- **EXERCISE OBJECTIVE**:
Please print all of the records shown below, exactly as given.

- **DATA UNDER STUDY**:
- - -

import Literature.MathematicalPhysics.QuantumFieldTheory.SUNBakryEmeryPoincare
import HarnessLib

/-!
# The Bakry–Émery Poincaré inequality on `SU(N)` for a general smooth potential under a curvature bound

`SUNBakryEmeryPoincare.lean` proves the Poincaré inequality for the one-link Gibbs measures
`e^{S} dσ` on `SU(N)` with the LINEAR potential `S(Q) = c Re tr(Q B)` (Shen–Zhu–Zhu, CMP 400 (2023),
Thm. 4.2 / Cor. 4.4 for `Λ = {e}`), by an elementary Bakry–Émery argument (Bochner formula in the
Parseval frame of `𝔰𝔲(N)`, integration by parts on the Haar measure, density of polynomials instead of
elliptic regularity).  Inspection of that proof shows that the shape of the potential enters at ONE
place only: the pointwise curvature–dimension inequality `Γ₂(u) ≥ K Γ(u,u)` on `SU(N)`
(`SUNBakryEmery.Gam2_potential_ge`).  This file records the general statement, which is the
`SU(N)`-instance of the classical Bakry–Émery theorem (Bakry–Émery 1985; Bakry–Gentil–Ledoux,
Prop. 4.8.1: `CD(ρ, ∞) ⇒` Poincaré with constant `1/ρ`):

* `SUNBakryEmery.poincare_of_curvature` : for `N ≠ 0`, a smooth ambient potential
  `S : M_N(ℂ) → ℝ`, a constant `K > 0` with `K Γ(u,u)(g) ≤ Γ₂^S(u)(g)` for every smooth `u` and every
  `g ∈ SU(N)`, and every smooth `u`,
  `K ∫ e^S (u − m)² dσ ≤ ∫ e^S Γ(u,u) dσ`, `m` the `e^S σ`-mean of `u` (`σ` the Haar probability of `SU(N)`).

The proof is the proof of `SUNBakryEmery.poincare_pot` with `pot c B` replaced by `S` and
`N/2 − |c| ‖B‖_op` by `K`: integrated curvature–dimension inequality
(`integral_exp_mul_Gam_le_of_curvature`), Poincaré from approximate solvability of the Poisson equation
(`poincare_of_approx_of_curvature`), the projection argument with the Schrödinger weight
`W = ¼Γ(S,S) + ½ΔS` (`schWOf`, `exists_proj_seq_schWOf`), THM(IV) for the tilted measure
(`ae_eq_groundState_of_orthogonal_schWOf`) and the double-orthogonal-complement argument
(`poincare_of_thm4_of_curvature`).  Polynomiality of `S` is NOT needed (only of the test functions):
`W` enters through its sup over the compact group.

Consumer: the one-link conditional laws of the Eguchi–Kawai single-site model, whose potential
`Q ↦ N b Σ Re tr(Q A Qᴴ B)` is quadratic (not a linear `pot c B`).

Nothing here concerns the Yang–Mills mass gap.

## References

* D. Bakry, M. Émery, *Diffusions hypercontractives*, Sém. Probab. XIX, LNM 1123 (1985) 177–206.
* D. Bakry, I. Gentil, M. Ledoux, *Analysis and Geometry of Markov Diffusion Operators*,
  Grundlehren 348 (2014), Prop. 4.8.1.
* H. Shen, R. Zhu, X. Zhu, CMP 400 (2023) 805–851, arXiv:2204.12737, Thm. 4.2, (4.5)–(4.7), Cor. 4.4.
-/

noncomputable section

open scoped Matrix ComplexConjugate BigOperators

namespace Literature.MathematicalPhysics.QuantumFieldTheory

namespace SUNBakryEmery

open scoped Matrix.Norms.Frobenius ContDiff Topology InnerProductSpace
open Matrix Complex Finset MeasureTheory Filter

variable {N : ℕ}

/-! ### The integrated curvature–dimension inequality and the duality argument -/

/-- `Γ₂^S(u)` is smooth for smooth `S`, `u`. [folklore] -/
private theorem contDiff_Gam2 {S u : Matrix (Fin N) (Fin N) ℂ → ℝ} (hS : ContDiff ℝ ∞ S) (hu : ContDiff ℝ ∞ u) :
    ContDiff ℝ ∞ (Gam2 S u) := by
  have : Gam2 S u = fun Q => (1 / 2) * genL S (Gam u u) Q - Gam u (genL S u) Q := rfl
  rw [this]
  exact (contDiff_const.mul (contDiff_genL hS (contDiff_Gam hu hu))).sub (contDiff_Gam hu (contDiff_genL hS hu))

- - -

- **ANSWER TO THE PROBLEM**:
import Literature.MathematicalPhysics.QuantumFieldTheory.SUNBakryEmeryPoincare
import HarnessLib

/-!
# The Bakry–Émery Poincaré inequality on `SU(N)` for a general smooth potential under a curvature bound

`SUNBakryEmeryPoincare.lean` proves the Poincaré inequality for the one-link Gibbs measures
`e^{S} dσ` on `SU(N)` with the LINEAR potential `S(Q) = c Re tr(Q B)` (Shen–Zhu–Zhu, CMP 400 (2023),
Thm. 4.2 / Cor. 4.4 for `Λ = {e}`), by an elementary Bakry–Émery argument (Bochner formula in the
Parseval frame of `𝔰𝔲(N)`, integration by parts on the Haar measure, density of polynomials instead of
elliptic regularity).  Inspection of that proof shows that the shape of the potential enters at ONE
place only: the pointwise curvature–dimension inequality `Γ₂(u) ≥ K Γ(u,u)` on `SU(N)`
(`SUNBakryEmery.Gam2_potential_ge`).  This file records the general statement, which is the
`SU(N)`-instance of the classical Bakry–Émery theorem (Bakry–Émery 1985; Bakry–Gentil–Ledoux,
Prop. 4.8.1: `CD(ρ, ∞) ⇒` Poincaré with constant `1/ρ`):

* `SUNBakryEmery.poincare_of_curvature` : for `N ≠ 0`, a smooth ambient potential
  `S : M_N(ℂ) → ℝ`, a constant `K > 0` with `K Γ(u,u)(g) ≤ Γ₂^S(u)(g)` for every smooth `u` and every
  `g ∈ SU(N)`, and every smooth `u`,
  `K ∫ e^S (u − m)² dσ ≤ ∫ e^S Γ(u,u) dσ`, `m` the `e^S σ`-mean of `u` (`σ` the Haar probability of `SU(N)`).

The proof is the proof of `SUNBakryEmery.poincare_pot` with `pot c B` replaced by `S` and
`N/2 − |c| ‖B‖_op` by `K`: integrated curvature–dimension inequality
(`integral_exp_mul_Gam_le_of_curvature`), Poincaré from approximate solvability of the Poisson equation
(`poincare_of_approx_of_curvature`), the projection argument with the Schrödinger weight
`W = ¼Γ(S,S) + ½ΔS` (`schWOf`, `exists_proj_seq_schWOf`), THM(IV) for the tilted measure
(`ae_eq_groundState_of_orthogonal_schWOf`) and the double-orthogonal-complement argument
(`poincare_of_thm4_of_curvature`).  Polynomiality of `S` is NOT needed (only of the test functions):
`W` enters through its sup over the compact group.

Consumer: the one-link conditional laws of the Eguchi–Kawai single-site model, whose potential
`Q ↦ N b Σ Re tr(Q A Qᴴ B)` is quadratic (not a linear `pot c B`).

Nothing here concerns the Yang–Mills mass gap.

## References

* D. Bakry, M. Émery, *Diffusions hypercontractives*, Sém. Probab. XIX, LNM 1123 (1985) 177–206.
* D. Bakry, I. Gentil, M. Ledoux, *Analysis and Geometry of Markov Diffusion Operators*,
  Grundlehren 348 (2014), Prop. 4.8.1.
* H. Shen, R. Zhu, X. Zhu, CMP 400 (2023) 805–851, arXiv:2204.12737, Thm. 4.2, (4.5)–(4.7), Cor. 4.4.
-/

noncomputable section

open scoped Matrix ComplexConjugate BigOperators

namespace Literature.MathematicalPhysics.QuantumFieldTheory

namespace SUNBakryEmery

open scoped Matrix.Norms.Frobenius ContDiff Topology InnerProductSpace
open Matrix Complex Finset MeasureTheory Filter

variable {N : ℕ}

/-! ### The integrated curvature–dimension inequality and the duality argument -/

/-- `Γ₂^S(u)` is smooth for smooth `S`, `u`. [folklore] -/
private theorem contDiff_Gam2 {S u : Matrix (Fin N) (Fin N) ℂ → ℝ} (hS : ContDiff ℝ ∞ S) (hu : ContDiff ℝ ∞ u) :
    ContDiff ℝ ∞ (Gam2 S u) := by
  have : Gam2 S u = fun Q => (1 / 2) * genL S (Gam u u) Q - Gam u (genL S u) Q := rfl
  rw [this]
  exact (contDiff_const.mul (contDiff_genL hS (contDiff_Gam hu hu))).sub (contDiff_Gam hu (contDiff_genL hS hu))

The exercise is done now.